Stored data:
----------------------------------------
/-- **All up-set inequalities of a relay star from the relay hypothesis** (see the module docstring): `F` a star at `x`,
`μ_u(d↔b) ≤ μ_u(a↔b)` for every far endpoint `a` (`d ≠ x`); then `Σ_{J∈𝒰} π_J(u) (μ_{u_J}(x↔b) − μ_{u_J}(d↔b)) ≥ 0` for every
up-closed family `𝒰` of nonempty patterns. [cite: KozmaNitzan2024, Lemma 3(i) (pp. 6–7), Lemma 5 (p. 13); VandenbergHaggstromKahn2005, Thms. 1.3–1.4] -/
theorem al5u_upsets_of_hyp (u : Sym2 (Fin n) → unitInterval) (x d b : Fin n) (hdx : d ≠ x) :
    ∀ (F : Finset (Sym2 (Fin n))), (∀ e ∈ F, ∃ a, a ≠ x ∧ e = s(x, a)) →
      (∀ a : Fin n, a ≠ x → s(x, a) ∈ F → (prodBernoulli u).real (openConn d b) ≤ (prodBernoulli u).real (openConn a b)) →
      ∀ 𝒰 : Finset (Finset (Sym2 (Fin n))), 𝒰 ⊆ F.powerset → (∀ J ∈ 𝒰, J.Nonempty) →
        (∀ J ∈ 𝒰, ∀ J', J ⊆ J' → J' ⊆ F → J' ∈ 𝒰) →
        0 ≤ ∑ J ∈ 𝒰, ((∏ e ∈ J, (u e : ℝ)) * ∏ e ∈ F \ J, (1 - (u e : ℝ))) *
          ((prodBernoulli (pinW u ↑F ↑J)).real (openConn x b) - (prodBernoulli (pinW u ↑F ↑J)).real (openConn d b)) := by
  suffices hmain : ∀ (m : ℕ) (F : Finset (Sym2 (Fin n))), F.card ≤ m → (∀ e ∈ F, ∃ a, a ≠ x ∧ e = s(x, a)) →
      (∀ a : Fin n, a ≠ x → s(x, a) ∈ F → (prodBernoulli u).real (openConn d b) ≤ (prodBernoulli u).real (openConn a b)) →
      ∀ 𝒰 : Finset (Finset (Sym2 (Fin n))), 𝒰 ⊆ F.powerset → (∀ J ∈ 𝒰, J.Nonempty) →
        (∀ J ∈ 𝒰, ∀ J', J ⊆ J' → J' ⊆ F → J' ∈ 𝒰) →
        0 ≤ ∑ J ∈ 𝒰, ((∏ e ∈ J, (u e : ℝ)) * ∏ e ∈ F \ J, (1 - (u e : ℝ))) *
          ((prodBernoulli (pinW u ↑F ↑J)).real (openConn x b) - (prodBernoulli (pinW u ↑F ↑J)).real (openConn d b)) from
    fun F hF hyp => hmain F.card F le_rfl hF hyp
  intro m
  induction m with
  | zero =>
    intro F hcard _ _ 𝒰 h𝒰F hne _
    have hF0 : F = ∅ := Finset.card_eq_zero.1 (Nat.le_zero.1 hcard)
    have h𝒰 : 𝒰 = ∅ := by
      refine Finset.eq_empty_of_forall_notMem fun J hJ => ?_
      have hJ0 : J ⊆ ∅ := hF0 ▸ Finset.mem_powerset.1 (h𝒰F hJ)
      exact (hne J hJ).ne_empty (Finset.subset_empty.1 hJ0)
    rw [h𝒰, Finset.sum_empty]
  | succ m ih =>
    intro F hcard hF hyp 𝒰 h𝒰F hne hup
    by_cases hall : ∀ e ∈ F, ({e} : Finset (Sym2 (Fin n))) ∈ 𝒰
    · -- `𝒰` is the family of all nonempty patterns: the multi-edge Lemma 3
      have h𝒰eq : 𝒰 = F.powerset.filter (fun J => J.Nonempty) := by
        ext J
        constructor
        · intro hJ
          exact Finset.mem_filter.2 ⟨h𝒰F hJ, hne J hJ⟩
        · intro hJ
          obtain ⟨hJF, hJne⟩ := Finset.mem_filter.1 hJ
          have hJF' : J ⊆ F := Finset.mem_powerset.1 hJF
          obtain ⟨e, heJ⟩ := hJne
          exact hup {e} (hall e (hJF' heJ)) J (Finset.singleton_subset_iff.2 heJ) hJF'
      rw [h𝒰eq, al5u_sum_nonempty_eq u x d b F, sub_nonneg]
      set T : Finset (Fin n) := Finset.univ.filter (fun a : Fin n => a ≠ x ∧ s(x, a) ∈ F) with hT
      have hxT : x ∉ T := fun h => (Finset.mem_filter.1 h).2.1 rfl
      have hle : ∀ a ∈ T, (prodBernoulli u).real (openConn d b) ≤ (prodBernoulli u).real (openConn a b) :=
        fun a ha => hyp a (Finset.mem_filter.1 ha).2.1 (Finset.mem_filter.1 ha).2.2
      have hR : {ω : Set (Sym2 (Fin n)) | ∃ a ∈ T, s(x, a) ∈ ω} = {ω | ∃ e ∈ F, e ∈ ω} := by
        ext ω
        simp only [Set.mem_setOf_eq]
        constructor
        · rintro ⟨a, haT, ha⟩
          exact ⟨s(x, a), (Finset.mem_filter.1 haT).2.2, ha⟩
        · rintro ⟨e, heF, he⟩
          obtain ⟨a, hax, rfl⟩ := hF e heF
          exact ⟨a, Finset.mem_filter.2 ⟨Finset.mem_univ _, hax, heF⟩, he⟩
      have key := multiEdge_lemma3 u x d b T hxT hle
      rw [hR] at key
      exact key
    · -- remove a pair `e₀` whose singleton is not in `𝒰`
      obtain ⟨e₀, he₀⟩ := not_forall.1 hall
      obtain ⟨he₀F, he₀𝒰⟩ := Classical.not_imp.1 he₀
      obtain ⟨y, hyx, he₀⟩ := hF e₀ he₀F
      set F' : Finset (Sym2 (Fin n)) := F.erase e₀ with hF'def
      have hF' : ∀ e ∈ F', ∃ a, a ≠ x ∧ e = s(x, a) := fun e he => hF e (Finset.mem_of_mem_erase he)
      have hyp' : ∀ a : Fin n, a ≠ x → s(x, a) ∈ F' →
          (prodBernoulli u).real (openConn d b) ≤ (prodBernoulli u).real (openConn a b) :=
        fun a hax ha => hyp a hax (Finset.mem_of_mem_erase ha)
      have hcard' : F'.card ≤ m := by
        have h1 : (F.erase e₀).card + 1 = F.card := Finset.card_erase_add_one he₀F
        rw [← hF'def] at h1
        omega
      have hyF' : s(x, y) ∉ F' := by rw [← he₀]; exact Finset.notMem_erase e₀ F
      have IH := ih F' hcard' hF' hyp'
      -- the two families on the smaller star
      set 𝒰₁ : Finset (Finset (Sym2 (Fin n))) := F'.powerset.filter (fun K => insert e₀ K ∈ 𝒰) with h𝒰₁
      set 𝒰₀ : Finset (Finset (Sym2 (Fin n))) := F'.powerset.filter (fun K => K ∈ 𝒰) with h𝒰₀
      have h01 : 𝒰₀ ⊆ 𝒰₁ := by
        intro K hK
        obtain ⟨hKF', hK𝒰⟩ := Finset.mem_filter.1 hK
        have hKF'' : K ⊆ F' := Finset.mem_powerset.1 hKF'
        refine Finset.mem_filter.2 ⟨hKF', hup K hK𝒰 _ (Finset.subset_insert _ _) ?_⟩
        exact Finset.insert_subset he₀F (hKF''.trans (Finset.erase_subset _ _))
      have h1F : 𝒰₁ ⊆ F'.powerset := Finset.filter_subset _ _
      have hne1 : ∀ K ∈ 𝒰₁, K.Nonempty := by
        intro K hK
        rw [Finset.nonempty_iff_ne_empty]
        rintro rfl
        exact he₀𝒰 (by simpa using (Finset.mem_filter.1 hK).2)
      have hup0' : ∀ K ∈ 𝒰₀, ∀ K', K ⊆ K' → K' ⊆ F' → K' ∈ 𝒰₀ := by
        intro K hK K' hKK' hK'
        exact Finset.mem_filter.2 ⟨Finset.mem_powerset.2 hK',
          hup K (Finset.mem_filter.1 hK).2 K' hKK' (hK'.trans (Finset.erase_subset _ _))⟩
      have hup1' : ∀ K ∈ 𝒰₁, ∀ K', K ⊆ K' → K' ⊆ F' → K' ∈ 𝒰₁ := by
        intro K hK K' hKK' hK'
        refine Finset.mem_filter.2 ⟨Finset.mem_powerset.2 hK', hup _ (Finset.mem_filter.1 hK).2 _
          (Finset.insert_subset_insert e₀ hKK') ?_⟩
        exact Finset.insert_subset he₀F (hK'.trans (Finset.erase_subset _ _))
      have hp0 : 0 ≤ (u e₀ : ℝ) := unitInterval.nonneg _
      have hp1 : (u e₀ : ℝ) ≤ 1 := unitInterval.le_one _
      have key := al5u_transfer u x y d b F' hF' hyx hyF' hdx IH 𝒰₀ 𝒰₁ h01 h1F hne1 hup0' hup1' (u e₀ : ℝ) hp0 hp1
      rw [← he₀] at key
      -- bookkeeping: the sum over `𝒰` equals the mixed sum
      set u1 : Sym2 (Fin n) → unitInterval := fun e' => if e' = e₀ then 1 else u e' with hu1
      set π : Finset (Sym2 (Fin n)) → ℝ := fun J => (∏ e ∈ J, (u e : ℝ)) * ∏ e ∈ F \ J, (1 - (u e : ℝ)) with hπ
      set π' : Finset (Sym2 (Fin n)) → ℝ := fun K => (∏ e ∈ K, (u e : ℝ)) * ∏ e ∈ F' \ K, (1 - (u e : ℝ)) with hπ'
      set M : (Sym2 (Fin n) → unitInterval) → ℝ := fun v =>
        (prodBernoulli v).real (openConn x b) - (prodBernoulli v).real (openConn d b) with hM
      have hsplitM : ∀ K, K ⊆ F' → M (pinW u ↑F' ↑K) =
          (u e₀ : ℝ) * M (pinW u1 ↑F' ↑K) + (1 - (u e₀ : ℝ)) * M (pinW u ↑F ↑K) := by
        intro K hK
        have hw : (pinW u (↑F' : Set (Sym2 (Fin n))) ↑K) e₀ = u e₀ :=
          pinW_apply_of_not_mem u _ (fun h => Finset.notMem_erase e₀ F (Finset.mem_coe.1 h))
        have h1 := al5_split_edge (pinW u ↑F' ↑K) e₀ (openConn x b)
        have h2 := al5_split_edge (pinW u ↑F' ↑K) e₀ (openConn d b)
        rw [hw] at h1 h2
        have hg : (fun e' : Sym2 (Fin n) => if e' = e₀ then (1 : unitInterval) else pinW u (↑F' : Set (Sym2 (Fin n))) ↑K e') =
            pinW u1 ↑F' ↑K := (al5u_pinW_glue_comm u F' (Finset.notMem_erase e₀ F) K).symm
        have hd : (fun e' : Sym2 (Fin n) => if e' = e₀ then (0 : unitInterval) else pinW u (↑F' : Set (Sym2 (Fin n))) ↑K e') =
            pinW u ↑F ↑K := (al5u_pinW_notMem u he₀F hK).symm
        rw [hg, hd] at h1 h2
        simp only [hM]
        rw [h1, h2]
        ring
      -- split the sum over `𝒰` according to `e₀ ∈ J`
      have hfilt0 : 𝒰.filter (fun J => e₀ ∉ J) = 𝒰₀ := by
        ext K
        simp only [Finset.mem_filter, h𝒰₀, Finset.mem_powerset]
        constructor
        · rintro ⟨hK𝒰, hK⟩
          exact ⟨Finset.subset_erase.2 ⟨Finset.mem_powerset.1 (h𝒰F hK𝒰), hK⟩, hK𝒰⟩
        · rintro ⟨hKF', hK𝒰⟩
          exact ⟨hK𝒰, fun h => Finset.notMem_erase e₀ F (hKF' h)⟩
      have hfilt1 : 𝒰.filter (fun J => e₀ ∈ J) = 𝒰₁.image (insert e₀) := by
        ext J
        simp only [Finset.mem_filter, Finset.mem_image, h𝒰₁, Finset.mem_powerset]
        constructor
        · rintro ⟨hJ𝒰, hJ⟩
          refine ⟨J.erase e₀, ⟨Finset.erase_subset_erase e₀ (Finset.mem_powerset.1 (h𝒰F hJ𝒰)), ?_⟩, Finset.insert_erase hJ⟩
          rw [Finset.insert_erase hJ]
          exact hJ𝒰
        · rintro ⟨K, ⟨_, hK𝒰⟩, rfl⟩
          exact ⟨hK𝒰, Finset.mem_insert_self _ _⟩
      have hinj : ∀ K ∈ 𝒰₁, ∀ K' ∈ 𝒰₁, insert e₀ K = insert e₀ K' → K = K' := by
        intro K hK K' hK' hKK'
        have hKe : e₀ ∉ K := fun h => Finset.notMem_erase e₀ F (Finset.mem_powerset.1 (h1F hK) h)
        have hK'e : e₀ ∉ K' := fun h => Finset.notMem_erase e₀ F (Finset.mem_powerset.1 (h1F hK') h)
        rw [← Finset.erase_insert hKe, hKK', Finset.erase_insert hK'e]
      have hsum : ∑ J ∈ 𝒰, π J * M (pinW u ↑F ↑J) =
          ∑ K ∈ 𝒰₀, π' K * M (pinW u ↑F' ↑K) + (u e₀ : ℝ) * ∑ K ∈ 𝒰₁ \ 𝒰₀, π' K * M (pinW u1 ↑F' ↑K) := by
        rw [← Finset.sum_filter_add_sum_filter_not 𝒰 (fun J => e₀ ∈ J), hfilt1, hfilt0, Finset.sum_image hinj]
        have hA : ∑ K ∈ 𝒰₁, π (insert e₀ K) * M (pinW u ↑F ↑(insert e₀ K)) =
            (u e₀ : ℝ) * ∑ K ∈ 𝒰₁, π' K * M (pinW u1 ↑F' ↑K) := by
          rw [Finset.mul_sum]
          refine Finset.sum_congr rfl fun K hK => ?_
          have hKF' : K ⊆ F' := Finset.mem_powerset.1 (h1F hK)
          simp only [hπ, hπ']
          rw [al5u_pi_insert u hKF', al5u_pinW_insert u he₀F hKF']
          ring
        have hB : ∑ K ∈ 𝒰₀, π K * M (pinW u ↑F ↑K) =
            ∑ K ∈ 𝒰₀, π' K * M (pinW u ↑F' ↑K) - (u e₀ : ℝ) * ∑ K ∈ 𝒰₀, π' K * M (pinW u1 ↑F' ↑K) := by
          rw [Finset.mul_sum, ← Finset.sum_sub_distrib]
          refine Finset.sum_congr rfl fun K hK => ?_
          have hKF' : K ⊆ F' := Finset.mem_powerset.1 (h1F (h01 hK))
          simp only [hπ, hπ']
          rw [al5u_pi_notMem u he₀F hKF', hsplitM K hKF']
          ring
        rw [hA, hB, Finset.sum_sdiff_eq_sub h01]
        ring
      simp only [hπ, hM] at hsum
      rw [hsum]
      simpa only [hπ', hu1] using key

end AL5Upsets

end

end Summit.CriticalPhenomena.PercolationContinuityZ3.Theorems
import Mathlib
import HarnessLib
import Summits.ValiantsHypothesis.ValiantsHypothesis.Theorems.LacunarySymmetroidMatrixDescartesProductPlusOneCrossingBudget

/-!
# ValiantsHypothesis / LacunarySymmetroid — crux `MatrixDescartes` (stmt-ValiantsHypothesis-18050, V1),
# LINE (A) «product_plus_one», floor (both couplings): the LOCAL crossing budget on one pole-free interval

Local form of ✓ `euler_pos_roots_le_budget` (`…ProductPlusOneCrossingBudget`): for EVERY product `P = ∏ f_j`, every level `ν`, Euler
polynomial `E = X·P′ − C ν·P`, and every interval `[u, v]` on which `P` has no zero:

* ★★ `euler_roots_Icc_le_budget` — `#{t ∈ [u,v] : E(t) = 0} ≤ 2·#{t ∈ [u,v] : E(t) = 0, E′(t)·P(t) ≥ 0} + 1`: the zeros of `E` in a pole-free window
  are at most twice the RISER-DOMINATED ones plus one (two consecutive strict down-crossings of `E/P` are impossible — IVT);
* ★ `euler_roots_Icc_le_one_of_down` — if `E′(t)·P(t) < 0` at every zero of `E` in `[u,v]` then `E` has AT MOST ONE zero there (the chart-free
  form of every «type-β window» statement: ✓/⧗ `…ABWindow`, `…ABWindowMiddle` are instances where a strictly antitone normalisation exists);
* `eulerNumerator_roots_Icc_le_budget` — the same in the line's `eulerNumerator d a l₀` shape (every format `(m, K)`, every coupling).

This is the exact shape of val-idea-25 g3's located law AB4-riser («in a type-α window `I`, `V_I ≤ ρ_I`»): with `U_I = {t ∈ I : E(t) = 0,
E′(t)P(t) ≥ 0}` the law reads `#U_I ≤ ρ_I`, and then `#zeros in I ≤ 2ρ_I + 1` by this file (p5 g14 certificates: equality at ρ_I = 2, 4).
HONEST FRAMING: framework; bounds nothing beyond `2·#U_I + 1`; NOT `OneChangeFloorK3`, not `stub_classRowK3`, not `stub_polyLaw`, not
`MatrixDescartes`, not Conjecture B; `VP ≠ VNP` is NOT proved.  No definitions, no named facts.
-/

set_option linter.dupNamespace false

namespace Summit.ValiantsHypothesis.ValiantsHypothesis.Theorems.LacunarySymmetroidMatrixDescartes

namespace ProductPlusOne

open Polynomial Finset
open scoped BigOperators Topology

/-- Two distinct zeros `z < z'` of `E` with NO zero of `P` on `[z, z']` and `E′·P < 0` at both: there is a further zero of `E` strictly
between them. [folklore; IVT] -/
theorem exists_root_between_of_down (E P : ℝ[X]) {z z' : ℝ} (hzz' : z < z') (hPI : ∀ t ∈ Set.Icc z z', P.eval t ≠ 0)
    (hEz : E.eval z = 0) (hEz' : E.eval z' = 0)
    (hDz : (derivative E).eval z * P.eval z < 0) (hDz' : (derivative E).eval z' * P.eval z' < 0) :
    ∃ w, z < w ∧ w < z' ∧ E.eval w = 0 := by
  have hPz : P.eval z ≠ 0 := hPI z ⟨le_rfl, hzz'.le⟩
  have hPz' : P.eval z' ≠ 0 := hPI z' ⟨hzz'.le, le_rfl⟩
  let g : ℝ → ℝ := fun y => E.eval y / P.eval y
  have hderiv : ∀ w, P.eval w ≠ 0 → E.eval w = 0 →
      HasDerivAt g ((derivative E).eval w * P.eval w / (P.eval w) ^ 2) w := by
    intro w hPw hEw
    have h1 := (Polynomial.hasDerivAt E w).div (Polynomial.hasDerivAt P w) hPw
    have : ((derivative E).eval w * P.eval w - E.eval w * (derivative P).eval w) / (P.eval w) ^ 2
        = (derivative E).eval w * P.eval w / (P.eval w) ^ 2 := by rw [hEw, zero_mul, sub_zero]
    rw [this] at h1
    exact h1
  have hgz : g z = 0 := by show E.eval z / P.eval z = 0; rw [hEz, zero_div]
  have hgz' : g z' = 0 := by show E.eval z' / P.eval z' = 0; rw [hEz', zero_div]
  have hneg : (derivative E).eval z * P.eval z / (P.eval z) ^ 2 < 0 := div_neg_of_neg_of_pos hDz (sq_pos_iff.mpr hPz)
  have hneg' : (derivative E).eval z' * P.eval z' / (P.eval z') ^ 2 < 0 := div_neg_of_neg_of_pos hDz' (sq_pos_iff.mpr hPz')
  obtain ⟨δ, hδ, _, hright⟩ := exists_sign_nhds_of_hasDerivAt_neg (hderiv z hPz hEz) hgz hneg
  obtain ⟨δ', hδ', hleft', _⟩ := exists_sign_nhds_of_hasDerivAt_neg (hderiv z' hPz' hEz') hgz' hneg'
  set a₁ := z + min (δ / 2) ((z' - z) / 3) with ha₁
  set b₁ := z' - min (δ' / 2) ((z' - z) / 3) with hb₁
  have hmin1 : 0 < min (δ / 2) ((z' - z) / 3) := lt_min (by linarith) (by linarith)
  have hmin2 : 0 < min (δ' / 2) ((z' - z) / 3) := lt_min (by linarith) (by linarith)
  have hmin1' : min (δ / 2) ((z' - z) / 3) ≤ (z' - z) / 3 := min_le_right _ _
  have hmin2' : min (δ' / 2) ((z' - z) / 3) ≤ (z' - z) / 3 := min_le_right _ _
  have hmin1'' : min (δ / 2) ((z' - z) / 3) ≤ δ / 2 := min_le_left _ _
  have hmin2'' : min (δ' / 2) ((z' - z) / 3) ≤ δ' / 2 := min_le_left _ _
  have ha₁z : z < a₁ := by rw [ha₁]; linarith
  have hb₁z' : b₁ < z' := by rw [hb₁]; linarith
  have hab : a₁ < b₁ := by rw [ha₁, hb₁]; linarith
  have hga : g a₁ < 0 := hright a₁ ha₁z (by rw [ha₁]; linarith)
  have hgb : 0 < g b₁ := hleft' b₁ (by rw [hb₁]; linarith) hb₁z'
  have hcont : ContinuousOn g (Set.Icc a₁ b₁) := by
    refine ContinuousOn.div (Polynomial.continuous E).continuousOn (Polynomial.continuous P).continuousOn ?_
    intro t ht
    exact hPI t ⟨ha₁z.le.trans ht.1, ht.2.trans hb₁z'.le⟩
  obtain ⟨w, hw, hgw⟩ : ∃ w ∈ Set.Ioo a₁ b₁, g w = 0 := by
    have := intermediate_value_Ioo hab.le hcont
    exact this ⟨hga, hgb⟩
  have hwz : z < w := ha₁z.trans hw.1
  have hwz' : w < z' := hw.2.trans hb₁z'
  have hPw : P.eval w ≠ 0 := hPI w ⟨hwz.le, hwz'.le⟩
  refine ⟨w, hwz, hwz', ?_⟩
  have := hgw
  change E.eval w / P.eval w = 0 at this
  rcases div_eq_zero_iff.mp this with h | h
  · exact h
  · exact absurd h hPw

/-- ★★ **THE LOCAL CROSSING BUDGET** (every product, every level, every pole-free interval): with `E = X·P′ − C ν·P`,
`#{t ∈ [u,v] : E(t) = 0} ≤ 2·#{t ∈ [u,v] : E(t) = 0, E′(t)·P(t) ≥ 0} + 1`. [this file's theorem] -/
theorem euler_roots_Icc_le_budget {m : ℕ} (f : Fin m → ℝ[X]) (ν : ℝ) {u v : ℝ}
    (hP : ∀ t ∈ Set.Icc u v, (∏ j, f j).eval t ≠ 0) :
    ((X * derivative (∏ j, f j) - C ν * ∏ j, f j).roots.toFinset.filter (fun t => u ≤ t ∧ t ≤ v)).card
      ≤ 2 * (((X * derivative (∏ j, f j) - C ν * ∏ j, f j).roots.toFinset.filter
          (fun t => (u ≤ t ∧ t ≤ v) ∧
            0 ≤ (derivative (X * derivative (∏ j, f j) - C ν * ∏ j, f j)).eval t * (∏ j, f j).eval t)).card) + 1 := by
  classical
  set P : ℝ[X] := ∏ j, f j with hPdef
  set E : ℝ[X] := X * derivative P - C ν * P with hEdef
  set T := E.roots.toFinset.filter (fun t => u ≤ t ∧ t ≤ v) with hT
  by_cases hE0 : E = 0
  · have : T = ∅ := by rw [hT, hE0, roots_zero, Multiset.toFinset_zero, Finset.filter_empty]
    rw [this]; simp
  let Dn : ℝ → Prop := fun z => (derivative E).eval z * P.eval z < 0
  have hTmem : ∀ z ∈ T, E.eval z = 0 ∧ z ∈ Set.Icc u v := by
    intro z hz
    rw [hT, mem_filter, Multiset.mem_toFinset, mem_roots hE0] at hz
    exact ⟨hz.1, hz.2⟩
  have key := card_le_two_mul_card_filter_add_one T Dn (by
    intro z hz z' hz' hzz' hcons hDz hDz'
    obtain ⟨hEz, hzI⟩ := hTmem z hz
    obtain ⟨hEz', hz'I⟩ := hTmem z' hz'
    have hPI : ∀ t ∈ Set.Icc z z', P.eval t ≠ 0 := fun t ht => hP t ⟨hzI.1.trans ht.1, ht.2.trans hz'I.2⟩
    obtain ⟨w, hwz, hwz', hEw⟩ := exists_root_between_of_down E P hzz' hPI hEz hEz' hDz hDz'
    refine hcons w ?_ ⟨hwz, hwz'⟩
    rw [hT, mem_filter, Multiset.mem_toFinset, mem_roots hE0]
    exact ⟨hEw, (hzI.1.trans hwz.le), (hwz'.le.trans hz'I.2)⟩)
  have hfilter : T.filter (fun z => ¬ Dn z)
      = E.roots.toFinset.filter (fun t => (u ≤ t ∧ t ≤ v) ∧ 0 ≤ (derivative E).eval t * P.eval t) := by
    rw [hT, Finset.filter_filter]
    refine Finset.filter_congr fun z _ => ?_
    simp only [Dn, not_lt]
  rw [hfilter] at key
  exact key

/-- ★ **Chart-free «type β»**: on a pole-free interval on which EVERY zero of `E` is a strict down-crossing (`E′(t)·P(t) < 0`), `E` has at
most one zero. [this file's theorem] -/
theorem euler_roots_Icc_le_one_of_down {m : ℕ} (f : Fin m → ℝ[X]) (ν : ℝ) {u v : ℝ}
    (hP : ∀ t ∈ Set.Icc u v, (∏ j, f j).eval t ≠ 0)
    (hdown : ∀ t ∈ Set.Icc u v, (X * derivative (∏ j, f j) - C ν * ∏ j, f j).eval t = 0 →
      (derivative (X * derivative (∏ j, f j) - C ν * ∏ j, f j)).eval t * (∏ j, f j).eval t < 0) :
    ((X * derivative (∏ j, f j) - C ν * ∏ j, f j).roots.toFinset.filter (fun t => u ≤ t ∧ t ≤ v)).card ≤ 1 := by
  classical
  have key := euler_roots_Icc_le_budget f ν hP
  set E : ℝ[X] := X * derivative (∏ j, f j) - C ν * ∏ j, f j with hE
  have hempty : (E.roots.toFinset.filter
      (fun t => (u ≤ t ∧ t ≤ v) ∧ 0 ≤ (derivative E).eval t * (∏ j, f j).eval t)) = ∅ := by
    rw [Finset.filter_eq_empty_iff]
    rintro t ht ⟨htI, hge⟩
    by_cases hE0 : E = 0
    · rw [hE0, roots_zero, Multiset.toFinset_zero] at ht; exact absurd ht (Finset.notMem_empty _)
    rw [Multiset.mem_toFinset, mem_roots hE0] at ht
    exact absurd (hdown t htI ht) (not_lt.mpr hge)
  rw [hempty, Finset.card_empty, mul_zero, zero_add] at key
  exact key

/-- **The local crossing budget in the line's Euler-numerator shape** (every format `(m, K)`, support `d`, table `a`, coupling `l₀`;
✓ `eulerNumerator_eq_general`): on a pole-free `[u,v]`,
`#{zeros of R in [u,v]} ≤ 2·#{zeros t of R in [u,v] with R′(t)·F(t) ≥ 0} + 1`. [this file's theorem] -/
theorem eulerNumerator_roots_Icc_le_budget {m K : ℕ} (d : Fin K → ℕ) (a : Fin m → Fin K → ℝ) (l₀ : Fin K) {u v : ℝ}
    (hP : ∀ t ∈ Set.Icc u v, (∏ j, ∑ l, C (a j l) * X ^ (d l) : ℝ[X]).eval t ≠ 0) :
    ((∑ j, (∑ l, C (a j l * ((d l : ℝ) - d l₀)) * X ^ (d l)) * ∏ i ∈ Finset.univ.erase j, (∑ l, C (a i l) * X ^ (d l))
        : ℝ[X]).roots.toFinset.filter (fun t => u ≤ t ∧ t ≤ v)).card
      ≤ 2 * (((∑ j, (∑ l, C (a j l * ((d l : ℝ) - d l₀)) * X ^ (d l)) * ∏ i ∈ Finset.univ.erase j,
            (∑ l, C (a i l) * X ^ (d l)) : ℝ[X]).roots.toFinset.filter
          (fun t => (u ≤ t ∧ t ≤ v) ∧
            0 ≤ (derivative (∑ j, (∑ l, C (a j l * ((d l : ℝ) - d l₀)) * X ^ (d l)) * ∏ i ∈ Finset.univ.erase j,
              (∑ l, C (a i l) * X ^ (d l)) : ℝ[X])).eval t * (∏ j, ∑ l, C (a j l) * X ^ (d l) : ℝ[X]).eval t)).card) + 1 := by
  rw [eulerNumerator_eq_general]
  exact euler_roots_Icc_le_budget (fun j => ∑ l, C (a j l) * X ^ (d l)) _ hP

end ProductPlusOne

end Summit.ValiantsHypothesis.ValiantsHypothesis.Theorems.LacunarySymmetroidMatrixDescartes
----------------------------------------
_TASK STATEMENT_
Beginning at the line with "exact ⟨a, Finset.mem_filter.2" and stopping after the line with "have hup1' : ∀", please write out every line of the data above exactly and nothing else.

_ANSWER TO THIS EXERCISE_
          exact ⟨a, Finset.mem_filter.2 ⟨Finset.mem_univ _, hax, heF⟩, he⟩
      have key := multiEdge_lemma3 u x d b T hxT hle
      rw [hR] at key
      exact key
    · -- remove a pair `e₀` whose singleton is not in `𝒰`
      obtain ⟨e₀, he₀⟩ := not_forall.1 hall
      obtain ⟨he₀F, he₀𝒰⟩ := Classical.not_imp.1 he₀
      obtain ⟨y, hyx, he₀⟩ := hF e₀ he₀F
      set F' : Finset (Sym2 (Fin n)) := F.erase e₀ with hF'def
      have hF' : ∀ e ∈ F', ∃ a, a ≠ x ∧ e = s(x, a) := fun e he => hF e (Finset.mem_of_mem_erase he)
      have hyp' : ∀ a : Fin n, a ≠ x → s(x, a) ∈ F' →
          (prodBernoulli u).real (openConn d b) ≤ (prodBernoulli u).real (openConn a b) :=
        fun a hax ha => hyp a hax (Finset.mem_of_mem_erase ha)
      have hcard' : F'.card ≤ m := by
        have h1 : (F.erase e₀).card + 1 = F.card := Finset.card_erase_add_one he₀F
        rw [← hF'def] at h1
        omega
      have hyF' : s(x, y) ∉ F' := by rw [← he₀]; exact Finset.notMem_erase e₀ F
      have IH := ih F' hcard' hF' hyp'
      -- the two families on the smaller star
      set 𝒰₁ : Finset (Finset (Sym2 (Fin n))) := F'.powerset.filter (fun K => insert e₀ K ∈ 𝒰) with h𝒰₁
      set 𝒰₀ : Finset (Finset (Sym2 (Fin n))) := F'.powerset.filter (fun K => K ∈ 𝒰) with h𝒰₀
      have h01 : 𝒰₀ ⊆ 𝒰₁ := by
        intro K hK
        obtain ⟨hKF', hK𝒰⟩ := Finset.mem_filter.1 hK
        have hKF'' : K ⊆ F' := Finset.mem_powerset.1 hKF'
        refine Finset.mem_filter.2 ⟨hKF', hup K hK𝒰 _ (Finset.subset_insert _ _) ?_⟩
        exact Finset.insert_subset he₀F (hKF''.trans (Finset.erase_subset _ _))
      have h1F : 𝒰₁ ⊆ F'.powerset := Finset.filter_subset _ _
      have hne1 : ∀ K ∈ 𝒰₁, K.Nonempty := by
        intro K hK
        rw [Finset.nonempty_iff_ne_empty]
        rintro rfl
        exact he₀𝒰 (by simpa using (Finset.mem_filter.1 hK).2)
      have hup0' : ∀ K ∈ 𝒰₀, ∀ K', K ⊆ K' → K' ⊆ F' → K' ∈ 𝒰₀ := by
        intro K hK K' hKK' hK'
        exact Finset.mem_filter.2 ⟨Finset.mem_powerset.2 hK',
          hup K (Finset.mem_filter.1 hK).2 K' hKK' (hK'.trans (Finset.erase_subset _ _))⟩
      have hup1' : ∀ K ∈ 𝒰₁, ∀ K', K ⊆ K' → K' ⊆ F' → K' ∈ 𝒰₁ := by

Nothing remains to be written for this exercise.